About 85 percent of seniors at Western are on track to earn diplomas. That’s a marked improvement from the 64 percent of Western seniors who earned them last year, she said.

More of Western’s freshmen, sophomores and juniors are credit sufficient now compared with this time last year, Alvarez said. The number of major disciplinary infractions has dropped 62 percent to 286 incidents, and there are 14 fewer expulsions so far this year, she added.

Miller seemed impressed by the first-year results as he sat in on a forum of school and district officials, teachers, parents and students. They testified to the power of the turnaround process at Western, saying it has “made a world of difference.”

“I’ve seen the change in kids,” said Susan Tsukamoto, a graduate advocate and former teacher at Western. “Not one of the kids has said to me, ‘I don’t like it.’”

As a graduate advocate, Tsukamoto has deployed her cellphone, Facebook and even her students to persuade at-risk and dropout students to stay in school. Despite Tsukamoto’s efforts, more than 40 seniors have transferred, withdrawn or dropped out of Western since December, a stark fact that weighs heavily on the Western alumna.

The turnaround won’t happen overnight, but in small positive increments, she said. Earlier in the week, she was able to persuade two of her students to return to school, she said, smiling. Other students are noticing the changes and are starting to change themselves, Tsukamoto added.

“They’re saying, ‘I want to add a class. If I had six classes, I can boost my (grade-point average),’” Tsukamoto said. “Now they see college as a real possibility.”

Student body President Andrew Limas commended the School District’s efforts in turning around Western. He remembered last year when he and his fellow students were upset the School District had replaced teachers and instituted a bevy of changes. Now, they’re beginning to see promise of a better Western, he said.
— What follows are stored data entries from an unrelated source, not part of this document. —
open Classical in
/-- **The pad oracle is a `bp`-witness for the long part `L = {x ∈ L_λ : |x| ≥ n₀}` of `L_λ`**
with coins of length `(|x|+1)^D`, `D ε ≥ 1`, once the error sets of `L'` at all lengths `≥ T` are
`≤ 2^{ℓ-ℓ^ε}/16` and `n₀ ≥ max T 1`. [cite: AroraBarak2009, Def. 7.3] -/
theorem two_thirds_le_uniformProb {ε : ℝ} (hε : 0 < ε) {L' L : Language Bool} {T D n₀ : ℕ}
    (hT : ∀ ℓ : ℕ, T ≤ ℓ → (errCount liouvilleLang L' ℓ : ℝ) ≤ 2 ^ ((ℓ : ℝ) - (ℓ : ℝ) ^ ε) / 16)
    (hDε : 1 ≤ (D : ℝ) * ε) (hTn₀ : T ≤ n₀) (hn₀ : 1 ≤ n₀)
    (hL : ∀ x : List Bool, x ∈ L ↔ x ∈ liouvilleLang ∧ n₀ ≤ x.length) (x : List Bool) :
    2 / 3 ≤ uniformProb ((x.length + 1) ^ D) {y | (boolPair x y ∈ padOracle L' n₀ ↔ x ∈ L)} := by
  by_cases hx : n₀ ≤ x.length ∧ encodeNat (bitsToNat x) = x
  swap
  · -- degenerate inputs: the oracle rejects every pair and `x ∉ L`, so every coin string is right
    have hE : {y | (boolPair x y ∈ padOracle L' n₀ ↔ x ∈ L)} = (Set.univ : Set (List Bool)) := by
      refine Set.eq_univ_of_forall fun y => ?_
      rw [Set.mem_setOf_eq, boolPair_mem_padOracle_iff, hL, mem_liouvilleLang_iff]
      constructor
      · rintro ⟨h1, h2, -⟩
        exact absurd ⟨h1, h2⟩ hx
      · rintro ⟨⟨h2, -⟩, h1⟩
        exact absurd ⟨h1, h2⟩ hx
    rw [hE, uniformProb_univ]
    norm_num
  obtain ⟨hlen, hcanon⟩ := hx
  obtain ⟨N, rfl⟩ : ∃ N, encodeNat N = x := ⟨_, hcanon⟩
  set m : ℕ := ((encodeNat N).length + 1) ^ D
  obtain ⟨k, hk⟩ : ∃ k, (encodeNat N).length = k + 1 := ⟨(encodeNat N).length - 1, by omega⟩
  have hN2 : N < 2 ^ (k + 1) := TwinsRefute.lt_two_pow_of_length_encodeNat hk
  have hN1 : 2 ^ k ≤ N := by
    by_contra h
    have := (Brick.length_encodeNat_le_iff N k).2 (not_le.1 h)
    omega
  have hN0 : N ≠ 0 := by
    have := Nat.two_pow_pos k
    omega
  have hD0 : D ≠ 0 := by
    rintro rfl
    norm_num at hDε
  have hℓm : (encodeNat N).length + 1 ≤ m := Nat.le_self_pow hD0 _
  -- the exponent bound at the lengths `k+m+1 = ℓ+m` and `k+m+2 = ℓ+m+1`
  have key : ∀ t : ℕ, m ≤ t → t ≤ k + m + 2 → (2 : ℝ) ^ ((t : ℝ) - (t : ℝ) ^ ε) ≤ 2 ^ m := by
    intro t ht1 ht2
    have hb := succ_le_rpow hε hDε (n := (encodeNat N).length) (t := t) ht1
    have ht2' : (t : ℝ) ≤ (k : ℝ) + m + 2 := by exact_mod_cast ht2
    have hxk : ((encodeNat N).length : ℝ) = k + 1 := by exact_mod_cast hk
    calc (2 : ℝ) ^ ((t : ℝ) - (t : ℝ) ^ ε) ≤ (2 : ℝ) ^ ((m : ℕ) : ℝ) :=
          Real.rpow_le_rpow_of_exponent_le (by norm_num) (by linarith)
      _ = 2 ^ m := Real.rpow_natCast 2 m
  -- the three error sets
  have e1 : (errCount liouvilleLang L' (m + 1) : ℝ) ≤ 2 ^ m / 8 := by
    have h := hT (m + 1) (by omega)
    have h' := two_rpow_succ_sub_le ε m
    linarith
  have e2 : (errCount liouvilleLang L' (k + m + 1) : ℝ) ≤ 2 ^ m / 16 := by
    have h := hT (k + m + 1) (by omega)
    have h' := key (k + m + 1) (by omega) (by omega)
    linarith
  have e3 : (errCount liouvilleLang L' (k + m + 2) : ℝ) ≤ 2 ^ m / 16 := by
    have h := hT (k + m + 2) (by omega)
    have h' := key (k + m + 2) (by omega) le_rfl
    linarith
  -- good coins are in the event; the bad ones are of the two counted kinds
  refine two_thirds_le_uniformProb_of_card
    (((Finset.univ : Finset (List.Vector Bool m)).filter fun v =>
          ¬ (encodeNat (2 ^ m + bitsToNat v.toList) ∈ liouvilleLang ↔
              encodeNat (2 ^ m + bitsToNat v.toList) ∈ L')) ∪
        ((Finset.univ : Finset (List.Vector Bool m)).filter fun v =>
          ¬ (encodeNat (N * (2 ^ m + bitsToNat v.toList)) ∈ liouvilleLang ↔
              encodeNat (N * (2 ^ m + bitsToNat v.toList)) ∈ L')))
    (fun v hv => ?_) ?_
  · rw [Finset.mem_union, Finset.mem_filter, Finset.mem_filter]
    by_contra hgood
    simp only [Finset.mem_univ, true_and, not_or, not_not] at hgood
    apply hv
    have hr0 : 2 ^ m + bitsToNat v.toList ≠ 0 := by positivity
    rw [Set.mem_setOf_eq, boolPair_mem_padOracle_iff, List.Vector.toList_length, hL,
      bitsToNat_encodeNat, encodeNat_mem_liouvilleLang_iff, verdict_iff hN0 hr0 hgood.1 hgood.2]
    simp only [hlen, true_and, and_true]
  · have hcard := (Finset.card_union_le _ _).trans
      (add_le_add (card_badR_le L' m) (card_badNR_le L' m hN1 hN2))
    have hcard' : ((((Finset.univ : Finset (List.Vector Bool m)).filter fun v =>
          ¬ (encodeNat (2 ^ m + bitsToNat v.toList) ∈ liouvilleLang ↔
              encodeNat (2 ^ m + bitsToNat v.toList) ∈ L')) ∪
        ((Finset.univ : Finset (List.Vector Bool m)).filter fun v =>
          ¬ (encodeNat (N * (2 ^ m + bitsToNat v.toList)) ∈ liouvilleLang ↔
              encodeNat (N * (2 ^ m + bitsToNat v.toList)) ∈ L'))).card : ℝ) ≤
      (errCount liouvilleLang L' (m + 1) : ℝ) +
        ((errCount liouvilleLang L' (k + m + 1) : ℝ) +
          (errCount liouvilleLang L' (k + m + 2) : ℝ)) := by
      exact_mod_cast hcard
    linarith
/-- **Window rung** `KCB_{[α]}` (all times, low-temperature = weak-anharmonicity window `T·N^α ≤ θ`, constants UNIFORM in
the window, budget in the scaling-covariant form `C·N·T²`):
`∃ θ > 0 ∃ C N₀ ∀ N ≥ N₀ ∀ T > 0, T·N^α ≤ θ → ∀ τ ≥ 0, ‖g^τ_{N,T}‖² ≤ C·N·T²`.
Tags: `α > 3` ATTACKABLE·L (perturbative about phonons on the `N³` scale, Lu 2026 §3–4 + Gibbs-tail truncation);
`α = 3` UNDECIDED (log loss); `0 ≤ α < 3` IDEA-NEEDED (below the perturbative window — THE N_F idea-needed line);
`α < 0` STRONGER than KCB (`kcb_of_windowedCorrectorBudget_neg`), off-path. [piece · rung] -/
def WindowedCorrectorBudget (α : ℝ) : Prop :=
  ∀ ω₂ lam β γ : ℝ, 0 < ω₂ → 0 < lam → 0 < β → 0 < γ →
    ∃ θ : ℝ, 0 < θ ∧ ∃ C : ℝ, ∃ N₀ : ℕ, ∀ N : ℕ, N₀ ≤ N → ∀ T : ℝ, 0 < T → T * (N : ℝ) ^ α ≤ θ →
      ∀ τ : ℝ, 0 ≤ τ → correctorNormSq ω₂ lam β γ T N τ ≤ C * (N : ℝ) * T ^ 2

/-- **Bi-graded rung** `KCB^{(s)}_{[α]}` (horizon `N^s` AND window `T·N^α ≤ θ`).
Tags: `s ≤ 1` FREE; `α ≥ 2s` (`1 < s ≤ 3/2`) ATTACKABLE·M by crude pathwise Gronwall about the harmonic flow with common
noise, conjecturally `α ≥ min(s,3)`; `1 < s ∧ α < min(s,3)` IDEA-NEEDED. [piece · rung] -/
def BigradedCorrectorBudget (s α : ℝ) : Prop :=
  ∀ ω₂ lam β γ : ℝ, 0 < ω₂ → 0 < lam → 0 < β → 0 < γ →
    ∃ θ : ℝ, 0 < θ ∧ ∃ C : ℝ, ∃ N₀ : ℕ, ∀ N : ℕ, N₀ ≤ N → ∀ T : ℝ, 0 < T → T * (N : ℝ) ^ α ≤ θ →
      ∀ τ : ℝ, 0 ≤ τ → τ ≤ (N : ℝ) ^ s → correctorNormSq ω₂ lam β γ T N τ ≤ C * (N : ℝ) * T ^ 2

/-- **The free affine ceiling** (support; ATTACKABLE·S from LANDED pieces, not proved here): at fixed `T`,
`‖g^τ_{N,T}‖² ≤ (2T²/γ)·τ + B_T` for EVERY `N` and `τ ≥ 0`.  Route: Jensen for the path law `(E_z X)² ≤ E_z X²`,
`X = ∫₀^τ θ₀(Z_u)du`; the landed `pinnedChain_timeIntegral_sq` + triangle identity
`E_{μ_T⊗W}[X²] = 2∫₀^τ(τ − r)K_N(r)dr = (2T²/γ)(τ − W_N(τ))`, `W_N(τ) = ∫₀^τ(1 − θ_N)`; and `W_N(τ) ≥ −2E[e₀²]/(γT²)` from the
landed bath-bond reduction `0 ≤ V_N(0,τ) ≤ 4γT²W_N(τ) + 8E[e₀²]` with the `N`-uniform statics `E[e₀²] ≤ σ²`
(`localEnergyMoment`): `B_T = 4σ²/γ²`.  Phonons: `‖g^τ‖² → T²N/(2γ²)` (saturation at `τ ≍ N`). [piece · support] -/
def AffineCorrectorCeiling : Prop :=
  ∀ ω₂ lam β γ : ℝ, 0 < ω₂ → 0 < lam → 0 < β → 0 < γ → ∀ T : ℝ, 0 < T →
    ∃ B : ℝ, ∀ N : ℕ, ∀ τ : ℝ, 0 ≤ τ → correctorNormSq ω₂ lam β γ T N τ ≤ 2 * T ^ 2 / γ * τ + B

/-- **The scaling-covariant affine ceiling** (support; ATTACKABLE·M): `∃ b ∀ T > 0, ‖g^τ_{N,T}‖² ≤ (2T²/γ)·τ + b·T²` — the same
route plus the `T`-UNIFORM statics `E_{μ_T}[e₀²] ≤ (bγ²/4)·T²` for all `T > 0` (by the conjugacy: a bound on `E_{μ_1}[e₀²]`
uniform over the chains `(T·lam, T·β)`, `T ∈ (0,∞)` — virial identity `E[q₀ ∂_{q₀}H] = 1` + even convex moment comparison;
not landed in this uniform form). [piece · support] -/
def CovariantCorrectorCeiling : Prop :=
  ∀ ω₂ lam β γ : ℝ, 0 < ω₂ → 0 < lam → 0 < β → 0 < γ →
    ∃ b : ℝ, ∀ T : ℝ, 0 < T → ∀ N : ℕ, ∀ τ : ℝ, 0 ≤ τ →
      correctorNormSq ω₂ lam β γ T N τ ≤ 2 * T ^ 2 / γ * τ + b * T ^ 2

/-! ## Seams: KCB on the ladder -/

/-- KCB ⟹ every horizon rung (drop the horizon). [folklore] -/
theorem horizonCorrectorBudget_of_kcb (hK : KineticCorrectorBudget) (s : ℝ) : HorizonCorrectorBudget s := by
  intro ω₂ lam β γ hω hl hβ hγ T hT
  obtain ⟨C, N₀, hC⟩ := hK ω₂ lam β γ hω hl hβ hγ T hT
  exact ⟨C, N₀, fun N hN τ hτ _ => hC N hN τ hτ⟩

/-- A window with NEGATIVE exponent eventually contains every fixed temperature, so it implies KCB (with `C_T = C·T²`):
the ladder `α ↦ WindowedCorrectorBudget α` passes through KCB between `α < 0` and `α ≥ 0`. [folklore] -/
theorem kcb_of_windowedCorrectorBudget_neg {α : ℝ} (hα : α < 0) (hW : WindowedCorrectorBudget α) :
    KineticCorrectorBudget := by
  intro ω₂ lam β γ hω hl hβ hγ T hT
  obtain ⟨θ, hθ, C, N₀, hC⟩ := hW ω₂ lam β γ hω hl hβ hγ
  -- `N^α → 0`, hence eventually `T·N^α ≤ θ`
  have hlim : Tendsto (fun N : ℕ => T * (N : ℝ) ^ α) atTop (𝓝 (T * 0)) := by
    refine Tendsto.const_mul T ?_
    have h1 : Tendsto (fun x : ℝ => x ^ α) atTop (𝓝 0) := by
      have := tendsto_rpow_neg_atTop (y := -α) (by linarith)
      simpa using this
    exact h1.comp tendsto_natCast_atTop_atTop
  rw [mul_zero] at hlim
  have hev : ∀ᶠ N : ℕ in atTop, T * (N : ℝ) ^ α ≤ θ :=
    (hlim.eventually (Iic_mem_nhds hθ)).mono fun N hN => hN
  obtain ⟨N₁, hN₁⟩ := eventually_atTop.1 hev
  refine ⟨C * T ^ 2, max N₀ N₁, fun N hN τ hτ => ?_⟩
  have h := hC N (le_trans (le_max_left _ _) hN) T hT (hN₁ N (le_trans (le_max_right _ _) hN)) τ hτ
  calc correctorNormSq ω₂ lam β γ T N τ ≤ C * (N : ℝ) * T ^ 2 := h
    _ = C * T ^ 2 * (N : ℝ) := by ring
“I’m extremely happy it’s happening now,” Limas said. “Our teachers care about us. They’re actually waiting for you at the door before class, shaking our hands, and try to offer you help after school if you need it.

Sustaining the improvements past the first year is of concern to Alvarez, however. It takes time for perceptions to change, for a new culture of excellence to set in at a troubled school, she said. And once the three-year grant dries up, Western will have to continue to make student gains without the additional resources.

Nationally, there have been talks of de-funding the School Improvement Grant program as skeptics of the turnaround question its effectiveness. Congress has committed $534 million to the program this fiscal year, ensuring that another wave of turnaround schools; however, the program is on thin ice, according to some observers.

That concerns Alvarez, who hopes she was able to convince Miller of the positive effects of the program at her school. Although Western still is considered an underperforming school when compared with the average Clark County school, it is making steady gains toward changing that, she said, which gives her hope.

“SIG has had a positive impact at Western,” she said. “I hope they continue to keep the turnaround. The kids deserve it. We need this.”